Off to Roma with Gary for my birthday

Another trip to Roma!

Thursday, June 26, 2008

Tuesday 17 June: Roman summer

I know that the solstice is a few days away, but summer is definitely here. There’s a reason I wanted to come to Italy in the spring: the heat. If you know me, you know that I don’t do heat very well. At 60 (Fahrenheit) I am comfortable in shorts and a t-shirt. At 70, I want to go around in my boxers. At 80, I do go around in my boxers (well, not at work). And over that, I melt. It’s in the upper 80s at 11 am these days, and even the Romans have stopped wearing coats. Some of them still have on sweaters, though. I get hot just looking at them.

There is not one cloud in the sky, which by mid-day is no longer blue, but almost white. The sun is a huge, blazing disk of gold and white fire. It drenches the landscape with a storm of clear light, throwing the details of nature and architecture into stark clarity.
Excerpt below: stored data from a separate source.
import Literature.NumberTheory.EllipticCurves.Muller2020.MainConjectureSplitTwo
import Literature.NumberTheory.EllipticCurves.IntSeriesNodeTransportShiftedNodes
import HarnessLib

set_option autoImplicit false

/-!
# Period-pair rigidity for `ν`-branches on one `ℤ_p`-line: two integral series taking the
# interpolation values `interpolationValue₀` at TWO admissible period pairs `(Ω, Ω_p)`, `(Ω', Ω_p')`
# along a node family `w·uᵗ − 1` generate the SAME ideal of `𝒪_{ℂ_p}⟦T⟧` (PROVED; no unit content)

Topic `Literature/NumberTheory/EllipticCurves` (grouping sub-namespace `Muller2020`), sequel of
`Muller2020/MainConjectureSplitTwo.lean` (`interpolationValue₀`, `IsNuBranch`) and of
`IntSeriesNodeTransportShiftedNodes.lean` (transport along shifted nodes). THEOREMS ONLY (no
definition, no named fact, no `sorry`, no `instance`). Typed by the discharge-interface typer
`bsd-print-cf2-ty2` (cell `bsd-print-cf2`) as the RIGIDITY half of input **(A)** of the M-LINE-PIN
on crux `PrintCf2RubinValueTwo.MainConjClauseAtSplitTwoQuad` (stmt-BirchSwinnertonDyer-24086, stub
`stub_vLineRestriction`; LEAD ruling HOME/STATUS 2026-08-29T07:47:41Z (3)/(5): "the one-variable
`IsNuBranch` shadow — same modulus, two admissible period pairs ⟹ equal spans"). HONEST FRAMING:
nothing here concerns an elliptic curve over `ℚ`; BSD is not proved by any of this.

## The statement and why no `μ`-input is needed

de Shalit 1987, II.4.12 Remarks (iii)–(iv) (store chunk 66–67): the period pair `(Ω, Ω_p)` of the
interpolation formula (31)/(50) is determined up to a common unit, and two measures with the
interpolation property for two admissible pairs differ by the corresponding twist. In the tree's
"power series language" along a `ℤ_p`-line (`1 + T ↔ γ`): let `P, Q ∈ 𝒪_{ℂ_p}⟦T⟧` take, at the nodes
`x_t = w·uᵗ − 1` (`t ∈ ℕ`; `w, u` one-units, `u` not a root of unity — the nodes `r_t(γ) − 1` of a
family of in-range characters `ρ_t = ρ_* Ψᵗ`), the values

  `P(x_t) = ι⁻¹(interpolationValue₀ p v T ε_t m_t Ω L_t) · Ω_p^{m_t}`,
  `Q(x_t) = ι⁻¹(interpolationValue₀ p v T ε_t m_t Ω' L_t) · Ω_p'^{m_t}`,

with the SAME characters `ε_t`, `L`-values `L_t` and types `m_t = m₀ + m₁·t` (`m₁ > 0`). Since
`interpolationValue₀ … Ω L = (Ω'/Ω)^m · interpolationValue₀ … Ω' L`
(`interpolationValue₀_eq_mul_of_ne_zero`), `P(x_t) = A^{m_t} Q(x_t)` with the PERIOD RATIO
`A = ι⁻¹(Ω'/Ω)·Ω_p/Ω_p'`, i.e. `P(x_t) = c·dᵗ·Q(x_t)`, `c = A^{m₀}`, `d = A^{m₁}`. If `Q ≠ 0` the node
transport (`IntSeries.norm_eq_one_of_shifted_values_proportional`: `d = u^z` is a one-unit) gives
`‖A‖ = 1` — `norm_periodRatio_eq_one`, with NO unit-content / `μ = 0` hypothesis on either series —
hence `c ∈ 𝒪_{ℂ_p}ˣ` and (`IntSeries.span_eq_span_of_shifted_values_proportional`)
**`Ideal.span {P} = Ideal.span {Q}`** (`span_eq_span_of_interpolationValue₀_values`), and `P ≠ 0`.

USE: `P = π_v(G₂)` (the restriction of a two-variable Katz measure to the `v`-line, an
`IsNuBranch ι v (insert v̄ S) κ₁ γ₁⁻¹ θ_K⁻¹ Ω Ω_p` solution) and `Q = E_v̄ · G₁` (Müller's branch times
the Euler factor at `v̄`, whose values at the in-range points are the `Ω'`-interpolation values by
`IsNuBranch.hasValueAt_insert_of_avatarAt_inv`); the character supply `ρ_* Ψᵗ` on the `v`-line is
the consumer's (Summits side).

## References
* [deShalit1987] II Thm. 4.12 (31) and Remarks (iii)–(iv) (store chunk 66–67), II.4.16 (49)–(50)
  (store chunk 76–77), II.4.17 (52) (store chunk 77).
* [Muller2020SplitPrimeTwo] Thm. 2.4 (arXiv p0006:L19–26) (the one-period interpolation value).
* [Gouvea1993PadicNumbers] §5.9 Lemma 5.9.1, Problem 194; §5.6 Cor. 5.6.4.
* Tree: `Muller2020/MainConjectureSplitTwo.lean` (`interpolationValue₀`),
  `IntSeriesNodeTransportShiftedNodes.lean`, `IntSeriesNodeTransportNoUnitContent.lean` (cf2c-w3).
-/

noncomputable section

open scoped Classical
open NumberField IsDedekindDomain Field
open Literature.NumberTheory.GaloisRepresentations

namespace Literature.NumberTheory.EllipticCurves.Muller2020

universe u

variable {p : ℕ} [Fact p.Prime] {K : Type u} [Field K] [NumberField K]

/-! ### §1. The interpolation value scales with the period: `Ω ↦ Ω'` multiplies by `(Ω'/Ω)^m` -/

omit [Fact p.Prime] in
/-- **`interpolationValue₀ … Ω L = (Ω'/Ω)^m · interpolationValue₀ … Ω' L`** (`Ω, Ω' ≠ 0`): the only
dependence on the period is the factor `(Ω^m)⁻¹`. [cite: deShalit1987, II Thm. 4.12 (31) and Remark (iii) (store chunk 66–67)]
[cite: Muller2020SplitPrimeTwo, Thm. 2.4 (arXiv p0006:L19–26)] -/
theorem interpolationValue₀_eq_mul_of_ne_zero (v : HeightOneSpectrum (𝓞 K))
    (T : Finset (HeightOneSpectrum (𝓞 K))) (ε : HeckeCharacter K) (m : ℕ) {Ω Ω' : ℂ} (hΩ : Ω ≠ 0)
    (hΩ' : Ω' ≠ 0) (Lval : ℂ) :
    interpolationValue₀ p v T ε m Ω Lval = (Ω' / Ω) ^ m * interpolationValue₀ p v T ε m Ω' Lval := by
  unfold interpolationValue₀
  have h : (Ω ^ m)⁻¹ = (Ω' / Ω) ^ m * (Ω' ^ m)⁻¹ := by
    rw [div_pow]; field_simp
  rw [h]; ring

/-! ### §2. Period-pair rigidity along a shifted node family -/

section Rigidity

variable {ι : PadicAlgCl p ≃+* ℂ} {v : HeightOneSpectrum (𝓞 K)} {T : Finset (HeightOneSpectrum (𝓞 K))}
  {ε : ℕ → HeckeCharacter K} {m : ℕ → ℕ} {m₀ m₁ : ℕ} {L : ℕ → ℂ}
  {Ω Ω' : ℂ} {Ωp Ωp' : ℂ_[p]} {P Q : PowerSeries (PadicComplexInt p)}
  {w : PadicComplexInt p} {u : ℂ_[p]}

/-- The coefficient map `ℂ → ℂ_p`, `z ↦ ι⁻¹(z)` read in the completion (private abbreviation of
the double coercion). [cite: deShalit1987, II.4.16 (49)–(50) (store chunk 76–77)] -/
private theorem coe_symm_eq_comp (ι : PadicAlgCl p ≃+* ℂ) (z : ℂ) :
    ((ι.symm z : PadicAlgCl p) : ℂ_[p]) =
      ((algebraMap (PadicAlgCl p) ℂ_[p]).comp ι.symm.toRingHom) z := by
  rw [RingHom.coe_comp, Function.comp_apply, PadicComplex.coe_eq]; rfl

/-- `ι⁻¹(z) ≠ 0` in `ℂ_p` for `z ≠ 0`. [cite: deShalit1987, II.4.16 (49)–(50) (store chunk 76–77)] -/
theorem coe_symm_ne_zero (ι : PadicAlgCl p ≃+* ℂ) {z : ℂ} (hz : z ≠ 0) :
    ((ι.symm z : PadicAlgCl p) : ℂ_[p]) ≠ 0 := by
  rw [coe_symm_eq_comp]; exact (map_ne_zero _).mpr hz

/-- **The two value families are proportional by powers of the period ratio**: with
`A = ι⁻¹(Ω'/Ω)·Ω_p·Ω_p'⁻¹`, the `(Ω, Ω_p)`-value is `A^m` times the `(Ω', Ω_p')`-value.
[cite: deShalit1987, II Thm. 4.12 (31) and Remarks (iii)–(iv) (store chunk 66–67)] -/
theorem interpolationValue₀_periods_proportional (hΩ : Ω ≠ 0) (hΩ' : Ω' ≠ 0) (hΩp' : Ωp' ≠ 0)
    (e : HeckeCharacter K) (n : ℕ) (Lval : ℂ) :
    ((ι.symm (interpolationValue₀ p v T e n Ω Lval) : PadicAlgCl p) : ℂ_[p]) * Ωp ^ n =
      (((ι.symm (Ω' / Ω) : PadicAlgCl p) : ℂ_[p]) * Ωp * Ωp'⁻¹) ^ n *
        (((ι.symm (interpolationValue₀ p v T e n Ω' Lval) : PadicAlgCl p) : ℂ_[p]) * Ωp' ^ n) := by
  set φ : ℂ →+* ℂ_[p] := (algebraMap (PadicAlgCl p) ℂ_[p]).comp ι.symm.toRingHom with hφ_def
  simp only [coe_symm_eq_comp, ← hφ_def]
  rw [interpolationValue₀_eq_mul_of_ne_zero (p := p) v T e n hΩ hΩ' Lval, map_mul, map_pow]
  have h : (Ωp' : ℂ_[p]) ^ n * (Ωp'⁻¹) ^ n = 1 := by
    rw [← mul_pow, mul_inv_cancel₀ hΩp', one_pow]
  linear_combination
    -((φ (Ω' / Ω)) ^ n * φ (interpolationValue₀ p v T e n Ω' Lval) * Ωp ^ n) * h

/-- **The period ratio of two value families realised by integral series is a UNIT** (no unit
content needed). If `P, Q ∈ 𝒪_{ℂ_p}⟦T⟧` take at the nodes `w uᵗ − 1` (`w, u` one-units, `u` not a root
of unity) the interpolation values for `(Ω, Ω_p)` resp. `(Ω', Ω_p')` at the same characters and types
`m_t = m₀ + m₁t`, `m₁ > 0`, and `Q ≠ 0`, then `‖ι⁻¹(Ω'/Ω)·Ω_p·Ω_p'⁻¹‖ = 1`.
[cite: deShalit1987, II Thm. 4.12 Remarks (iii)–(iv) (store chunk 66–67)] [cite: Gouvea1993PadicNumbers, §5.9 Problem 194] -/
theorem norm_periodRatio_eq_one (hw : ‖(w : ℂ_[p]) - 1‖ < 1) (hu : ‖u - 1‖ < 1)
    (hroot : ∀ n : ℕ, 0 < n → u ^ n ≠ 1) (hm : ∀ t : ℕ, m t = m₀ + m₁ * t) (hm₁ : 0 < m₁)
    (hΩ : Ω ≠ 0) (hΩ' : Ω' ≠ 0) (hΩp : Ωp ≠ 0) (hΩp' : Ωp' ≠ 0)
    (hP : ∀ t : ℕ, IntSeries.HasValueAt P ((w : ℂ_[p]) * u ^ t - 1)
      (((ι.symm (interpolationValue₀ p v T (ε t) (m t) Ω (L t)) : PadicAlgCl p) : ℂ_[p]) * Ωp ^ (m t)))
    (hQ : ∀ t : ℕ, IntSeries.HasValueAt Q ((w : ℂ_[p]) * u ^ t - 1)
      (((ι.symm (interpolationValue₀ p v T (ε t) (m t) Ω' (L t)) : PadicAlgCl p) : ℂ_[p]) * Ωp' ^ (m t)))
    (hQ0 : Q ≠ 0) :
    ‖((ι.symm (Ω' / Ω) : PadicAlgCl p) : ℂ_[p]) * Ωp * Ωp'⁻¹‖ = 1 := by
  set A : ℂ_[p] := ((ι.symm (Ω' / Ω) : PadicAlgCl p) : ℂ_[p]) * Ωp * Ωp'⁻¹ with hA_def
  have hA0 : A ≠ 0 := by
    refine mul_ne_zero (mul_ne_zero ?_ hΩp) (inv_ne_zero hΩp')
    exact coe_symm_ne_zero ι (div_ne_zero hΩ' hΩ)
  have hrel : ∀ t : ℕ,
      ((ι.symm (interpolationValue₀ p v T (ε t) (m t) Ω (L t)) : PadicAlgCl p) : ℂ_[p]) * Ωp ^ (m t) =
        A ^ m₀ * (A ^ m₁) ^ t *
          (((ι.symm (interpolationValue₀ p v T (ε t) (m t) Ω' (L t)) : PadicAlgCl p) : ℂ_[p]) *
            Ωp' ^ (m t)) := fun t ↦ by
    rw [interpolationValue₀_periods_proportional hΩ hΩ' hΩp' (ε t) (m t) (L t), ← hA_def, hm t,
      pow_add, pow_mul]
  obtain ⟨t₀, ht₀⟩ := IntSeries.exists_node_value_ne_zero hQ0 hw hu hroot hQ
  have hd : ‖A ^ m₁‖ = 1 :=
    IntSeries.norm_eq_one_of_shifted_values_proportional hw hu hroot (pow_ne_zero _ hA0)
      (pow_ne_zero _ hA0) hQ hP hrel ht₀
  rw [norm_pow] at hd
  exact (pow_eq_one_iff_of_ne_zero hm₁.ne').mp hd |>.resolve_right (by
    intro h; exact absurd h.1 (by linarith [norm_nonneg A]))

/-- **Period-pair rigidity: `Ideal.span {P} = Ideal.span {Q}` in `𝒪_{ℂ_p}⟦T⟧`.** In the setting of
`norm_periodRatio_eq_one` (two integral series realising the interpolation values at two admissible
period pairs along the shifted node family, `Q ≠ 0`): `P = U·Q` for a unit `U` of `𝒪_{ℂ_p}⟦T⟧`
(`U = c₀·(1+T)^z` read through the unit twist by `w`, `c₀ = A^{m₀}`), hence the two series generate
the same ideal. [cite: deShalit1987, II Thm. 4.12 Remarks (iii)–(iv) (store chunk 66–67), II.4.17 (52) (store chunk 77)]
[cite: Gouvea1993PadicNumbers, §5.9 Lemma 5.9.1 and Problem 194] -/
theorem span_eq_span_of_interpolationValue₀_values (hw : ‖(w : ℂ_[p]) - 1‖ < 1) (hu : ‖u - 1‖ < 1)
    (hroot : ∀ n : ℕ, 0 < n → u ^ n ≠ 1) (hm : ∀ t : ℕ, m t = m₀ + m₁ * t) (hm₁ : 0 < m₁)
    (hΩ : Ω ≠ 0) (hΩ' : Ω' ≠ 0) (hΩp : Ωp ≠ 0) (hΩp' : Ωp' ≠ 0)
    (hP : ∀ t : ℕ, IntSeries.HasValueAt P ((w : ℂ_[p]) * u ^ t - 1)
      (((ι.symm (interpolationValue₀ p v T (ε t) (m t) Ω (L t)) : PadicAlgCl p) : ℂ_[p]) * Ωp ^ (m t)))
    (hQ : ∀ t : ℕ, IntSeries.HasValueAt Q ((w : ℂ_[p]) * u ^ t - 1)
      (((ι.symm (interpolationValue₀ p v T (ε t) (m t) Ω' (L t)) : PadicAlgCl p) : ℂ_[p]) * Ωp' ^ (m t)))
    (hQ0 : Q ≠ 0) :
    Ideal.span ({P} : Set (PowerSeries (PadicComplexInt p))) = Ideal.span {Q} := by
  set A : ℂ_[p] := ((ι.symm (Ω' / Ω) : PadicAlgCl p) : ℂ_[p]) * Ωp * Ωp'⁻¹ with hA_def
  have hA1 : ‖A‖ = 1 := norm_periodRatio_eq_one hw hu hroot hm hm₁ hΩ hΩ' hΩp hΩp' hP hQ hQ0
  have hA0 : A ≠ 0 := norm_pos_iff.mp (by rw [hA1]; exact one_pos)
  -- the constant `c₀ = A^{m₀}` as a unit of `𝒪_{ℂ_p}`
  set A₀ : PadicComplexInt p := ⟨A, mem_padicComplexInt_iff.mpr hA1.le⟩ with hA₀_def
  have hA₀c : ((A₀ ^ m₀ : PadicComplexInt p) : ℂ_[p]) = A ^ m₀ := by
    push_cast; rw [hA₀_def]
  have hcu : IsUnit (A₀ ^ m₀) := by
    rw [isUnit_padicComplexInt_iff, hA₀c, norm_pow, hA1, one_pow]
  have hrel : ∀ t : ℕ,
      ((ι.symm (interpolationValue₀ p v T (ε t) (m t) Ω (L t)) : PadicAlgCl p) : ℂ_[p]) * Ωp ^ (m t) =
        ((A₀ ^ m₀ : PadicComplexInt p) : ℂ_[p]) * (A ^ m₁) ^ t *
          (((ι.symm (interpolationValue₀ p v T (ε t) (m t) Ω' (L t)) : PadicAlgCl p) : ℂ_[p]) *
            Ωp' ^ (m t)) := fun t ↦ by
    rw [hA₀c, interpolationValue₀_periods_proportional hΩ hΩ' hΩp' (ε t) (m t) (L t), ← hA_def,
      hm t, pow_add, pow_mul]
  obtain ⟨t₀, ht₀⟩ := IntSeries.exists_node_value_ne_zero hQ0 hw hu hroot hQ
  exact IntSeries.span_eq_span_of_shifted_values_proportional hw hu hroot hcu (pow_ne_zero _ hA0)
    hQ hP hrel ht₀

/-- **`P ≠ 0`** in the same setting (a non-zero node value of `Q` transports to one of `P`).
[cite: deShalit1987, II Thm. 4.12 Remarks (iii)–(iv) (store chunk 66–67)] [cite: Gouvea1993PadicNumbers, §5.6 Cor. 5.6.4] -/
theorem ne_zero_of_interpolationValue₀_values (hw : ‖(w : ℂ_[p]) - 1‖ < 1) (hu : ‖u - 1‖ < 1)
    (hroot : ∀ n : ℕ, 0 < n → u ^ n ≠ 1)
    (hΩ : Ω ≠ 0) (hΩ' : Ω' ≠ 0) (hΩp : Ωp ≠ 0) (hΩp' : Ωp' ≠ 0)
    (hP : ∀ t : ℕ, IntSeries.HasValueAt P ((w : ℂ_[p]) * u ^ t - 1)
      (((ι.symm (interpolationValue₀ p v T (ε t) (m t) Ω (L t)) : PadicAlgCl p) : ℂ_[p]) * Ωp ^ (m t)))
    (hQ : ∀ t : ℕ, IntSeries.HasValueAt Q ((w : ℂ_[p]) * u ^ t - 1)
      (((ι.symm (interpolationValue₀ p v T (ε t) (m t) Ω' (L t)) : PadicAlgCl p) : ℂ_[p]) * Ωp' ^ (m t)))
    (hQ0 : Q ≠ 0) : P ≠ 0 := by
  set A : ℂ_[p] := ((ι.symm (Ω' / Ω) : PadicAlgCl p) : ℂ_[p]) * Ωp * Ωp'⁻¹ with hA_def
  have hA0 : A ≠ 0 := by
    refine mul_ne_zero (mul_ne_zero ?_ hΩp) (inv_ne_zero hΩp')
    exact coe_symm_ne_zero ι (div_ne_zero hΩ' hΩ)
  -- here the exponent is used unsplit: `c = 1`, `d`-free bookkeeping via `A^{m t}`
  have hrel : ∀ t : ℕ,
      ((ι.symm (interpolationValue₀ p v T (ε t) (m t) Ω (L t)) : PadicAlgCl p) : ℂ_[p]) * Ωp ^ (m t) =
        A ^ (m t) * (1 : ℂ_[p]) ^ t *
          (((ι.symm (interpolationValue₀ p v T (ε t) (m t) Ω' (L t)) : PadicAlgCl p) : ℂ_[p]) *
            Ωp' ^ (m t)) := fun t ↦ by
    rw [interpolationValue₀_periods_proportional hΩ hΩ' hΩp' (ε t) (m t) (L t), ← hA_def, one_pow,
      mul_one]
  obtain ⟨t₀, ht₀⟩ := IntSeries.exists_node_value_ne_zero hQ0 hw hu hroot hQ
  intro hP0
  have h1 : ((ι.symm (interpolationValue₀ p v T (ε t₀) (m t₀) Ω (L t₀)) : PadicAlgCl p) : ℂ_[p]) *
      Ωp ^ (m t₀) = 0 := by
    have h := hP t₀
    rw [hP0] at h
    have hz : IntSeries.HasValueAt (0 : PowerSeries (PadicComplexInt p)) ((w : ℂ_[p]) * u ^ t₀ - 1) 0 := by
      unfold IntSeries.HasValueAt; simp
    exact HasSum.unique h hz
  rw [hrel t₀, one_pow, mul_one] at h1
  exact (mul_ne_zero (pow_ne_zero _ hA0) ht₀) h1

end Rigidity

end Literature.NumberTheory.EllipticCurves.Muller2020

end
Luckily many of the streets are narrow and surrounded by high buildings, and remain in the shade most of the time. When you walk into an open piazza, it’s like stepping into an oven. By mid-afternoon marble, bronze and steel are too hot to touch, and nearly everyone goes inside for siesta. This does not do me much good, since I don’t even have a fan, much less air conditioning. Neighbors told me, open your windows at night and close the cool in during the day. I tried it once, only to come home at 2 pm to a furnace that had melted a chocolate bar onto the table. The windows stay open all the time. I try to plan my afternoon to be in someplace air conditioned: a library, museum, or archive. The churches aren’t air conditioned usually, but marble and travertine keep them cool on the inside, and if I’m done with research for the day, I’ll wander into churches to see the stray Caravaggio or Raphael or Bernini.

Later in the afternoon, between 4 and 5 (or 1600 and 1700, as they say here), the breeze starts. A wind blows down the streets and alleys, and my side windows catch it and send it through the apartment and out the front window. If I’m home, I take a quick cold shower, and just stand in the breeze drip-drying. The evenings and nights cool some, but it’s still over 80. Closing the windows isn’t an option, even to close out the din of Trastevere at night. I’ll take the racket over the heat any day. The coolest and quietest part of the day is between 4 and 7 am, after the clubs have closed but before the street cleaners start their hazmat work. I should catch some much-needed sleep while it’s comfortable, but sometimes it’s just too pleasant not to enjoy, so I’ll get up for a while, sit at my window, and watch the sleeping street until the first pink glow in the sky tells me that the sun is back to bake Rome for another day.